-ÇALILIKLAR-

516 32 18
                                    

"Sakın o çalılıklara gireyim deme! Hey, duymuyor musun beni?!"

Kai onu kulak ardı etti, genelde herkese karşı böyleydi. Kimseyi dinlemez, hayatını deli dolu yaşardı. Şımarık hareketleri vardı ve bu onun başına hep bir iş açıyordu.

Minik olan ne kadar bağırsa da Kai geniş düzlüklere yayılan, boyu bir metrelik yeşil çalılıklara dalmıştı bile. Kyungsoo arkasından ona yetişmek için var gücüyle koşuyordu. Nefesi kesilmişti, duraksadı. Elini dizlerine koydu. Soluklandıktan sonra yarı koşar adımlarla ormana doğru devam etti, sonunda Kai'ye yetişti.

"Sen çıldırdın mı Kai? Buralar çok tehlikeli, etrafına bir baksana ne kadar ürkütücü!"

Kai keskin bakışlar atarak telaşlı olana doğru adımını attı ve dudağına bir öpücük kondurdu. "Bu kadar kormana gerek yok, bak etrafta hiç kimseler yok." Etrafına bakındı. "Hadi gidelim."

Birlikte ormanın derinlerine doğru gitmeye başladılar.
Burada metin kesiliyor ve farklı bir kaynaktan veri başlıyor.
import Literature.RingTheory.HilbertSamuel.DirectrixGenerizationProof
import Literature.RingTheory.HilbertSamuel.NormalFlatnessCriterion
import Literature.RingTheory.HilbertSamuel.NormalFlatnessLocalization
import Literature.AlgebraicGeometry.CossartJannsenSaito2020.DirectrixGenerizationLocal
import Literature.AlgebraicGeometry.Resolution.RegularLocalRingsQuotient
import Mathlib.RingTheory.KrullDimension.PID
import HarnessLib

/-!
# Cossart–Jannsen–Saito (LNM 2270), Thm. 3.7 PROVED: `e(R_𝔭/J_𝔭) + dim(R/𝔭) ≤ e(R/J)` along a permissible
# `Spec(R/𝔭) ⊂ Spec(R/J)` — discharge of the named fact `CossartJannsenSaito2020_thm_3_7` (F-64)

Topic: `Literature/AlgebraicGeometry/CossartJannsenSaito2020`. Source: CJS, LNM 2270, Thm. 3.7 (p. 45–46). The book
reduces to `dim(R/𝔭) = 1` by localizing at a prime `R ⊃ 𝔮 ⊃ 𝔭` with `dim R/𝔮 = 1` and induction; here the reduction
is carried out intrinsically on `A = R/J` (as in the tree's Bennett files, `NormalFlatnessCriterion.lean`): for a
prime `𝔭 ⊂ A` with `A/𝔭` regular of dimension `d + 1` and `A` normally flat along `𝔭`, pick `x` with
`x̄ ∈ 𝔪_{A/𝔭} ∖ 𝔪²_{A/𝔭}` and put `𝔮 = 𝔭 + xA`; then `A/𝔮` is regular of dimension `d`, `A` is normally flat along
`𝔮` (Bennett's numerical criterion both ways: `H^{(0)}[A] = H^{(d+1)}[A_𝔭] ≤ H^{(d)}[A_𝔮] ≤ H^{(0)}[A]`), `A_𝔮` is
normally flat along `𝔭A_𝔮` (localization) with `A_𝔮/𝔭A_𝔮` a discrete valuation ring, so the dimension-one case
(`dirDim_localization_succ_le_dirDim_of_ringKrullDim_eq_one`, file `DirectrixGenerizationProof.lean`) in `A_𝔮` and
the induction hypothesis for `𝔮` give `e(A_𝔭) + d + 1 ≤ e(A_𝔮) + d ≤ e(A)` (`dirDim_localization_add_le_dirDim`).
The printed form (`R` regular local, `J ≤ 𝔭`, `R_𝔭/J_𝔭`) follows since localization commutes with quotients
(`CossartJannsenSaito2020_thm_3_7_holds`). Cell res-hironaka (HIRONAKA-L librarian seat res-D-lib-1; FACT F-64,
consumers rung L W4.2 (K-ctr)/(c-geo)). AI-written; AI review is weaker than expert review.

## References

* V. Cossart, U. Jannsen, S. Saito, *Desingularization: Invariants and Strategy*, LNM 2270 (2020), Thm. 3.7 (p. 45–46),
  Thm. 3.3, Def. 3.1. [CossartJannsenSaito2020]
* M. Herrmann, S. Ikeda, U. Orbanz, *Equimultiplicity and Blowing up* (1988), Thm. (22.24), Prop. (30.1).
  [HerrmannIkedaOrbanz1988]
-/

noncomputable section

open IsLocalRing
open Literature.RingTheory.HilbertSamuel Literature.AlgebraicGeometry.Resolution

namespace Literature.AlgebraicGeometry.CossartJannsenSaito2020

universe u

/-- **CJS Thm. 3.7, intrinsic form on `A = R/J`, by induction on `d = dim(A/𝔭)`**: for a noetherian local ring `A`
and a prime `𝔭` with `A/𝔭` regular of dimension `d` along which `A` is normally flat, `e(A_𝔭) + d ≤ e(A)`.
[cite: CossartJannsenSaito2020, Thm. 3.7 (p. 45–46)] -/
theorem dirDim_localization_add_le_dirDim (d : ℕ) :
    ∀ (A : Type u) [CommRing A] [IsLocalRing A] [IsNoetherianRing A] (𝔭 : Ideal A) [𝔭.IsPrime]
      [IsRegularLocalRing (A ⧸ 𝔭)], 𝔭.IsNormallyFlat → ringKrullDim (A ⧸ 𝔭) = d →
      dirDim (Localization.AtPrime 𝔭) + d ≤ dirDim A := by
  induction d with
  | zero =>
    intro A _ _ _ p _ _ hNF hdim
    have hp := eq_maximalIdeal_of_isRegularLocalRing_quotient_of_ringKrullDim_eq_zero p hdim
    subst hp
    have hle : (maximalIdeal A).primeCompl ≤ IsUnit.submonoid A := fun x hx =>
      (IsLocalRing.notMem_maximalIdeal).mp hx
    haveI : IsNoetherianRing (Localization.AtPrime (maximalIdeal A)) :=
      IsLocalization.isNoetherianRing (maximalIdeal A).primeCompl _ inferInstance
    have e : A ≃ₐ[A] Localization.AtPrime (maximalIdeal A) :=
      IsLocalization.atUnits A (maximalIdeal A).primeCompl hle
    rw [add_zero, dirDim_eq_of_ringEquiv e.toRingEquiv]
  | succ d ih =>
    intro A _ _ _ p _ _ hNF hdim
    -- an element `x` of `𝔪` whose image in `A/𝔭` lies in `𝔪̄ ∖ 𝔪̄²`
    have hd0 : ringKrullDim (A ⧸ p) ≠ 0 := by
      rw [hdim]; exact_mod_cast Nat.succ_ne_zero d
    obtain ⟨xbar, hxm, hx2⟩ := IsRegularLocalRing.exists_not_mem_sq (R := A ⧸ p) hd0
    obtain ⟨x, rfl⟩ := Ideal.Quotient.mk_surjective xbar
    obtain ⟨hregq', hdimq'⟩ := IsRegularLocalRing.quotient_span_singleton hxm hx2
    have hxp : x ∉ p := fun h => hx2 (by
      rw [Ideal.Quotient.eq_zero_iff_mem.mpr h]; exact zero_mem _)
    -- `𝔮 = (𝔭, x)`, `A/𝔮 ≅ (A/𝔭)/(x̄)` regular of dimension `d`, prime
    set q : Ideal A := p ⊔ Ideal.span {x} with hq
    have e : (A ⧸ p) ⧸ Ideal.span {Ideal.Quotient.mk p x} ≃+* A ⧸ q := by
      have : Ideal.span {Ideal.Quotient.mk p x} = (Ideal.span {x}).map (Ideal.Quotient.mk p) := by
        rw [Ideal.map_span, Set.image_singleton]
      exact (Ideal.quotEquivOfEq this).trans (DoubleQuot.quotQuotEquivQuotSup p (Ideal.span {x}))
    haveI := hregq'
    haveI hregq : IsRegularLocalRing (A ⧸ q) := IsRegularLocalRing.of_ringEquiv e
    have hdimq : ringKrullDim (A ⧸ q) = d := by
      rw [← ringKrullDim_eq_of_ringEquiv e]
      obtain ⟨n, hn⟩ := exists_nat_cast_eq_ringKrullDim
        (R := (A ⧸ p) ⧸ Ideal.span {Ideal.Quotient.mk p x})
      rw [hn, hdim] at hdimq'
      rw [hn]
      have : ((n + 1 : ℕ) : WithBot ℕ∞) = ((d + 1 : ℕ) : WithBot ℕ∞) := by
        push_cast at hdimq' ⊢; exact hdimq'
      have := Nat.cast_injective (R := WithBot ℕ∞) this
      rw [Nat.add_right_cancel this]
    haveI : q.IsPrime := by
      haveI : IsDomain (A ⧸ q) := isDomain_of_isRegularLocalRing _
      exact (Ideal.Quotient.isDomain_iff_prime q).mp inferInstance
    -- (1) Bennett's inequality for `𝔮`: `H^{(d)}[A_𝔮] ≤ H^{(0)}[A]`, and `H^{(0)}[A] = H^{(d+1)}[A_𝔭]` (normal flatness)
    have h1 := hilbertSamuelFun_localization_le_hilbertFun_of_isRegularLocalRing_quotient d q hdimq
    have hH : hilbertFun A = hilbertSamuelFun (Localization.AtPrime p) (d + 1) :=
      hilbertFun_eq_hilbertSamuelFun_of_isNormallyFlat p (Localization.AtPrime p) hdim hNF
    -- (2) the prime `P = 𝔭A_𝔮` of `A_𝔮`: `𝔪_{A_𝔮} = P + (x)`, `P ≠ 𝔪_{A_𝔮}`
    have hpq : p ≤ q := le_sup_left
    have hdisj : Disjoint (q.primeCompl : Set A) p :=
      Set.disjoint_left.mpr fun a ha hap => ha (hpq hap)
    set Aq := Localization.AtPrime q with hAq
    haveI : IsNoetherianRing Aq := IsLocalization.isNoetherianRing q.primeCompl Aq inferInstance
    set P : Ideal Aq := p.map (algebraMap A Aq) with hP
    haveI hPprime : P.IsPrime := IsLocalization.isPrime_of_isPrime_disjoint q.primeCompl _ p ‹_› hdisj
    have hPcomap : P.comap (algebraMap A Aq) = p :=
      IsLocalization.under_map_of_isPrime_disjoint q.primeCompl Aq ‹_› hdisj
    have hmax : maximalIdeal Aq = P ⊔ Ideal.span {algebraMap A Aq x} := by
      rw [← IsLocalization.AtPrime.map_eq_maximalIdeal q Aq]
      change Ideal.map (algebraMap A Aq) (p ⊔ Ideal.span {x}) = _
      rw [Ideal.map_sup, Ideal.map_span, Set.image_singleton]
    have hPne : P ≠ maximalIdeal Aq := by
      intro h
      apply hxp
      rw [← hPcomap, h]
      change x ∈ (maximalIdeal Aq).under A
      rw [IsLocalization.AtPrime.under_maximalIdeal Aq q]
      exact le_sup_right (a := p) (Ideal.mem_span_singleton_self x)
    -- `A_𝔮/P` is a discrete valuation ring: regular of dimension `1`; `A_𝔮` is normally flat along `P`
    haveI : IsPrincipalIdealRing (Aq ⧸ P) := isPrincipalIdealRing_quotient_of_sup_span_eq P hmax
    haveI : Nontrivial (Aq ⧸ P) := Ideal.Quotient.nontrivial_iff.mpr hPprime.ne_top
    haveI : IsLocalRing (Aq ⧸ P) := IsLocalRing.of_surjective' (Ideal.Quotient.mk P) Ideal.Quotient.mk_surjective
    haveI : IsRegularLocalRing (Aq ⧸ P) := inferInstance
    have hPnf : ¬IsField (Aq ⧸ P) := fun hF =>
      hPne (IsLocalRing.eq_maximalIdeal ((Ideal.Quotient.maximal_ideal_iff_isField_quotient P).mpr hF))
    have hdimP : ringKrullDim (Aq ⧸ P) = 1 := IsPrincipalIdealRing.ringKrullDim_eq_one _ hPnf
    have hPNF : P.IsNormallyFlat := hNF.map_of_isLocalization q.primeCompl Aq
    -- `T = (A_𝔮)_P` is a localization of `A` at `𝔭`
    haveI hT : IsLocalization.AtPrime (Localization.AtPrime P) p := by
      haveI h := IsLocalization.isLocalization_isLocalization_atPrime_isLocalization q.primeCompl
        (S := Aq) (Localization.AtPrime P) P
      refine IsLocalization.of_le (Ideal.comap (algebraMap A Aq) P).primeCompl
        p.primeCompl (fun r hr => ?_) (fun r hr => ?_)
      · change r ∉ p
        rw [← hPcomap]; exact hr
      · have hr' : r ∈ (Ideal.comap (algebraMap A Aq) P).primeCompl := by
          change r ∉ _
          rw [hPcomap]; exact hr
        exact IsLocalization.map_units (Localization.AtPrime P) (⟨r, hr'⟩ : (Ideal.comap _ P).primeCompl)
    haveI : IsNoetherianRing (Localization.AtPrime P) :=
      IsLocalization.isNoetherianRing P.primeCompl _ inferInstance
    haveI : IsNoetherianRing (Localization.AtPrime p) :=
      IsLocalization.isNoetherianRing p.primeCompl _ inferInstance
    have eT : Localization.AtPrime P ≃ₐ[A] Localization.AtPrime p :=
      IsLocalization.algEquiv p.primeCompl (Localization.AtPrime P) (Localization.AtPrime p)
    have hdirT : dirDim (Localization.AtPrime p) = dirDim (Localization.AtPrime P) :=
      dirDim_eq_of_ringEquiv eT.toRingEquiv
    -- (3) Bennett in `A_𝔮` for `P` (dimension one): `H^{(1)}[A_𝔭] ≤ H^{(0)}[A_𝔮]`; squeeze ⇒ `𝔮` normally flat
    have h2 : hilbertSamuelFun (Localization.AtPrime P) 1 ≤ hilbertFun Aq :=
      hilbertSamuelFun_one_le_hilbertFun_of_sup_span_eq P (Localization.AtPrime P) hmax hPne
    have hTRp : hilbertFun (Localization.AtPrime p) = hilbertFun (Localization.AtPrime P) :=
      hilbertFun_eq_of_isLocalization_atPrime p (Localization.AtPrime P)
    have hA : hilbertSamuelFun (Localization.AtPrime p) (d + 1) =
        iterPSum d (hilbertSamuelFun (Localization.AtPrime P) 1) := by
      rw [← iterPSum_hilbertSamuelFun (Localization.AtPrime p) d 1]
      simp only [hilbertSamuelFun, hTRp]
    have hAB : iterPSum d (hilbertSamuelFun (Localization.AtPrime P) 1) ≤ hilbertSamuelFun Aq d :=
      iterPSum_mono d h2
    have hBeq : hilbertFun A = hilbertSamuelFun Aq d :=
      le_antisymm ((hH.trans hA).le.trans hAB) h1
    have hqNF : q.IsNormallyFlat := isNormallyFlat_of_hilbertFun_eq_hilbertSamuelFun q Aq d hdimq hBeq
    -- (4) induction hypothesis for `𝔮` and the dimension-one case in `A_𝔮`
    have hih : dirDim Aq + d ≤ dirDim A := ih A q hqNF hdimq
    have hone : dirDim (Localization.AtPrime P) + 1 ≤ dirDim Aq :=
      dirDim_localization_succ_le_dirDim_of_ringKrullDim_eq_one P hPNF hdimP
    rw [hdirT]
    omega

/-- For `J ≤ 𝔭`, the image of `R ∖ 𝔭` in `R ⧸ J` is the complement of `𝔭/J`. [folklore] -/
private theorem algebraMapSubmonoid_primeCompl_eq {R : Type u} [CommRing R] {J 𝔭 : Ideal R} [𝔭.IsPrime]
    (hJ𝔭 : J ≤ 𝔭) [(𝔭.map (Ideal.Quotient.mk J)).IsPrime] :
    Algebra.algebraMapSubmonoid (R ⧸ J) 𝔭.primeCompl = (𝔭.map (Ideal.Quotient.mk J)).primeCompl := by
  ext x
  obtain ⟨r, rfl⟩ := Ideal.Quotient.mk_surjective x
  simp only [Algebra.algebraMapSubmonoid, Submonoid.mem_map, Ideal.mem_primeCompl_iff,
    Ideal.Quotient.algebraMap_eq, Ideal.mem_quotient_iff_mem_sup, sup_eq_left.mpr hJ𝔭]
  constructor
  · rintro ⟨s, hs, hsr⟩ hr
    rw [Ideal.Quotient.eq] at hsr
    exact hs (by simpa using 𝔭.add_mem (hJ𝔭 hsr) hr)
  · exact fun hr => ⟨r, hr, rfl⟩

/-- **CJS Theorem 3.7 holds** (discharge of the named fact F-64 `CossartJannsenSaito2020_thm_3_7`): for `R` regular
local, `J ≤ 𝔭` with `Spec(R/𝔭) ⊂ Spec(R/J)` permissible, `e(R_𝔭/J_𝔭) + dim(R/𝔭) ≤ e(R/J)`. Proof: the intrinsic
form `dirDim_localization_add_le_dirDim` on `A = R/J`, `𝔮 = 𝔭/J` (regular quotient and normal flatness from
`Ideal.IsPermissible`), transported along `R_𝔭/J_𝔭 ≅ A_𝔮` (localization commutes with quotients) and
`A/𝔮 ≅ R/𝔭`. [cite: CossartJannsenSaito2020, Thm. 3.7 (p. 45–46)] -/
theorem CossartJannsenSaito2020_thm_3_7_holds : CossartJannsenSaito2020_thm_3_7.{u} := by
  intro R _ _ J 𝔭 _ _ _ hJ𝔭 hperm
  set 𝔮 : Ideal (R ⧸ J) := 𝔭.map (Ideal.Quotient.mk J) with h𝔮
  haveI h𝔮p : 𝔮.IsPrime :=
    Ideal.map_isPrime_of_surjective Ideal.Quotient.mk_surjective (by rw [Ideal.mk_ker]; exact hJ𝔭)
  haveI : IsRegularLocalRing ((R ⧸ J) ⧸ 𝔮) := hperm.isRegularLocalRing
  obtain ⟨d, hd⟩ := exists_nat_cast_eq_ringKrullDim (R := (R ⧸ J) ⧸ 𝔮)
  have hmain := dirDim_localization_add_le_dirDim d (R ⧸ J) 𝔮 hperm.isNormallyFlat hd
  -- `S = R_𝔭 / J R_𝔭` is the localization of `R/J` at `𝔮`
  set S := Localization.AtPrime 𝔭 ⧸ J.map (algebraMap R (Localization.AtPrime 𝔭)) with hSdef
  haveI : IsLocalization.AtPrime S 𝔮 := by
    rw [IsLocalization.AtPrime, ← algebraMapSubmonoid_primeCompl_eq hJ𝔭]
    infer_instance
  have e : S ≃ₐ[R ⧸ J] Localization.AtPrime 𝔮 := IsLocalization.algEquiv 𝔮.primeCompl S (Localization.AtPrime 𝔮)
  have hdir : dirDim (Localization.AtPrime 𝔮) = dirDim S := dirDim_eq_of_ringEquiv e.toRingEquiv
  have eq : ((R ⧸ J) ⧸ 𝔮) ≃+* R ⧸ 𝔭 := DoubleQuot.quotQuotEquivQuotOfLE hJ𝔭
  have hdim : ringKrullDim ((R ⧸ J) ⧸ 𝔮) = ringKrullDim (R ⧸ 𝔭) := ringKrullDim_eq_of_ringEquiv eq
  rw [← hdir, ← hdim, hd]
  exact_mod_cast hmain

/-- **CJS Thm. 3.7, intrinsic and binder-free, for a PERMISSIBLE prime** (`Ideal.IsPermissible`, CJS Def. 3.1 (2)): for a
noetherian local ring `A` and a permissible prime `𝔮 ⊂ A`, `e(A_𝔮) + dim(A/𝔮) ≤ e(A)` in `WithBot ℕ∞` — the shape of
`dirDim_localization_add_ringKrullDim_le` (`DirectrixGenerizationLocal.lean`) without the embedding `A = R/J` and without
the F-64 hypothesis. [cite: CossartJannsenSaito2020, Thm. 3.7 (p. 45–46)] -/
theorem dirDim_localization_add_ringKrullDim_le_of_isPermissible {A : Type u} [CommRing A] [IsLocalRing A]
    [IsNoetherianRing A] (𝔮 : Ideal A) [𝔮.IsPrime] (h𝔮 : 𝔮.IsPermissible) :
    (dirDim (Localization.AtPrime 𝔮) : WithBot ℕ∞) + ringKrullDim (A ⧸ 𝔮) ≤ (dirDim A : WithBot ℕ∞) := by
  haveI : IsRegularLocalRing (A ⧸ 𝔮) := h𝔮.isRegularLocalRing
  obtain ⟨d, hd⟩ := exists_nat_cast_eq_ringKrullDim (R := A ⧸ 𝔮)
  rw [hd]
  exact_mod_cast dirDim_localization_add_le_dirDim d A 𝔮 h𝔮.isNormallyFlat hd

end Literature.AlgebraicGeometry.CossartJannsenSaito2020

end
Orman hafif sisliydi, ağaçlar çok sık ve yaşlıydılar. Bazılarının kökleri bir buçuk metreyi buluyordu. Köklerin altı çoğu hayvana yuva olmuştu; yılan,böcek, fare.. Bu orman iyi bir yer değildi.

En sonunda Kai bi ağacın dibinde durup yere çöktü ve miniğini kucağına çekti. Büyük bir şevhetle üstündekini öpmeye başladı ama Kyungsoo pek rahat değildi. İçinde bu ormanla ilgili bir his vardı, kötü bir his.. En ufak bir çıtırtıda ya Kai'nin dudağını ısırıyor ya da korkudan gözlerini kapatıp göğsüne kafasını koyuyordu.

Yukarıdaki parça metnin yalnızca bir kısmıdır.